I'm planning on starting a necron army for the 2011 army challenge, but I really hate all the green. I'm looking for websites that sell alternative coloured tubing for the weapons, and while I've seen them before I can't find them anywhere. Can anyone help me?


----------



## Storm of Iron (Nov 18, 2010)

Bits and kits stock coloured tubes, hope this helps.
http://www.bitsandkits.co.uk/plastruct-styrene-clear-coloured-plastic-rod-c-293_686.html?sesid=43ige74e7i4es2qtvbnq54d480

SoI


----------



## Djinn24 (Jan 12, 2008)

http://www.plastruct.com/


----------



## The Son of Horus (Dec 30, 2006)

Another option is to just paint the green rods. Assemble the model with the tubes in, prime the whole thing, and paint it whatever color you like. I did a Necron army a while back, and wanted absolutely no green on the models-- I just painted the rods red:











Just painting 'em differently is cheaper than buying different colored rods, too. And you're not limited by what colors the rods come in. You can also do light source highlighting with it if you're up to that task-- it doesn't look right with just the plain little rod things. The flip side of that is that you don't get the translucent plastic thing-- it has a more "solid" appearance.


----------



## Khorne's Fist (Jul 18, 2008)

Thanks for the replies guys. I never even thought to check bitsandkits. I only received an order from him yesterday.

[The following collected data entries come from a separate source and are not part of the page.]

import Literature.Geometry.Lorentzian.LocatedLeaf
import Literature.Geometry.Lorentzian.TameFarFrame
import Summits.FinalStateConjecture.FinalStateConjecture.Statement
import HarnessLib

/-!
# Stub `stub_cores_zero` of line `far-tail-peeling-one-leaf` of crux `Capture`
# (stmt-FinalStateConjecture-10115): the `N = 0` SECTOR of CORE EXTRACTION is bookkeeping

Line `far-tail-peeling-one-leaf` (`Summits/FinalStateConjecture/FinalStateConjecture/Cruxes/Capture/Lines/
far_tail_peeling_one_leaf.lean`, skeleton v2) composes the crux `Capture` as
`stub_farFrame → stub_farTail → stub_cores → stub_engine → Capture`.  `stub_cores` (CORE EXTRACTION) says:
pinned near-Kerr leaves plus a tame far frame yield, for every request `(η, k, ε, R′, T₁, K)`, a LOCATED
leaf (`HasLocatedLeaf`, Literature/Geometry/Lorentzian/LocatedLeaf.lean: the leaf block with an
assignment of labels to centres, every label phantom-and-unerased or thick-and-located).  With NO labels
(`N = 0`) the assignment and the alternative are indexed by `Fin 0`, so core extraction is the projection
`HasLocatedLeaf.of_isNearKerrLeaf_zero` of any pinned `0`-hole leaf beyond `J⁻(K)` — the far frame, the
accuracy `η`, the core radius `R′` and the lateness `T₁` play no role.  This file lands that sector,
stated EXPANDED (the line's `HasPinnedLeaves 𝒟 0 M₀ a₀` inlined; Theses-free).  Under the DODGE of the
typed leaf predicate (crux dossier `Cruxes/Capture/NOTES.md` L28–L29) this is, on paper, all `stub_cores`
ever has to do: every request can be answered by the all-phantom branch over a far-parked sheet.

References: DHRT arXiv:2104.08222, §1 (chart / deviation vocabulary). [DafermosHolzegelRodnianskiTaylor2021]
-/

noncomputable section

-- the doubled `FinalStateConjecture` path component is the summit/problem naming scheme
set_option linter.dupNamespace false

namespace Summit.FinalStateConjecture.FinalStateConjecture.Theorems.BartnikGapSettling.Capture

open Set Filter Function Topology TopologicalSpace
open scoped Manifold ContDiff ENNReal
open Literature.Geometry.Lorentzian

/-- **`N = 0` sector of CORE EXTRACTION (stub `stub_cores_zero`)**: in any development (the MGHD /
complete-`𝓘⁺` / far-frame hypotheses are carried verbatim from the line's `stub_cores` and not used),
pinned `0`-hole `(ε,k)`-near-Kerr leaves beyond every `J⁻(K)` give, for every request
`(η, k, ε, R′, T₁, K)`, a located leaf with `0` labels relative to ANY far frame — by
`HasLocatedLeaf.of_isNearKerrLeaf_zero`. DHRT arXiv:2104.08222, §1 (vocabulary).
[cite: DafermosHolzegelRodnianskiTaylor2021, §1] -/
theorem stub_cores_zero :
    ∀ (X : Type) [TopologicalSpace X] [ChartedSpace E3 X] [IsManifold (𝓡 3) ∞ X] [T2Space X]
      [SecondCountableTopology X] [ConnectedSpace X],
      ∀ D ∈ admissibleVacuumData X, ∀ 𝒟 : VacuumCauchyDevelopment D, 𝒟.IsMaximal →
        Summit.FinalStateConjecture.HasCompleteNullInfinity 𝒟.toCauchyDevelopment →
          ∀ (M₀ a₀ : Fin 0 → ℝ),
            (∀ η : ℝ, 0 < η → ∀ (k : ℕ) (ε : ℝ≥0∞), 0 < ε → ∀ K : Set 𝒟.carrier, IsCompact K →
              ∃ (M a : Fin 0 → ℝ) (S : Set 𝒟.carrier), (∀ i, |M i - M₀ i| ≤ η ∧ |a i - a₀ i| ≤ η) ∧
                Disjoint S (𝒟.metric.causalPast 𝒟.timeOrientation K) ∧
                  𝒟.toCauchyDevelopment.IsNearKerrLeaf k ε 0 M a S) →
              ∀ (k₀ n : ℕ) (c : Fin n → ℝ → E3) (Rt C T₀ : ℝ) (lam : ℝ → ℝ) (U : Opens E4)
                (Φ : U → 𝒟.carrier), IsTameFarFrame 𝒟.toCauchyDevelopment k₀ n c Rt C T₀ lam U Φ →
                ∀ η : ℝ, 0 < η → ∀ (k : ℕ) (ε : ℝ≥0∞), 0 < ε → ∀ (R' T₁ : ℝ) (K : Set 𝒟.carrier),
                  IsCompact K →
                    HasLocatedLeaf 𝒟.toCauchyDevelopment c Rt T₀ U Φ 0 M₀ a₀ η k ε R' T₁ K := by
  intro X _ _ _ _ _ _ D _ 𝒟 _ _ M₀ a₀ hpin k₀ n c Rt C T₀ lam U Φ _ η hη k ε hε R' T₁ K hK
  obtain ⟨M, a, S, -, hSK, hleaf⟩ := hpin η hη k ε hε K hK
  exact HasLocatedLeaf.of_isNearKerrLeaf_zero hleaf hSK

end Summit.FinalStateConjecture.FinalStateConjecture.Theorems.BartnikGapSettling.Capture

end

@ Son of Horus, that's actually a very similar idea I was thinking of going with, painting them like a WFB skeleton army. I really want the translucent plastic rods though, so painting them is out.


----------



## Master WootWoot (Oct 17, 2010)

I would have gone for rust red necrons with blue rods!


----------



## Flindo (Oct 30, 2010)

I think red rods are always cool looking, I too think green is an over used color with "plasmaish" look


----------



## gally912 (Jan 31, 2009)

Have you checked out Chapter House? I hear they sell GW bits.


----------



## The Son of Horus (Dec 30, 2006)

gally912 said:


> Have you checked out Chapter House? I hear they sell GW bits.


I hear they're taking the piss from GW legal. Also, they don't sell Necron stuff.


----------



## TheKingElessar (Mar 31, 2009)

gally912 said:


> Have you checked out Chapter House? I hear they sell GW bits.


This must be a joke...if so, hilarious, so +Rep.


----------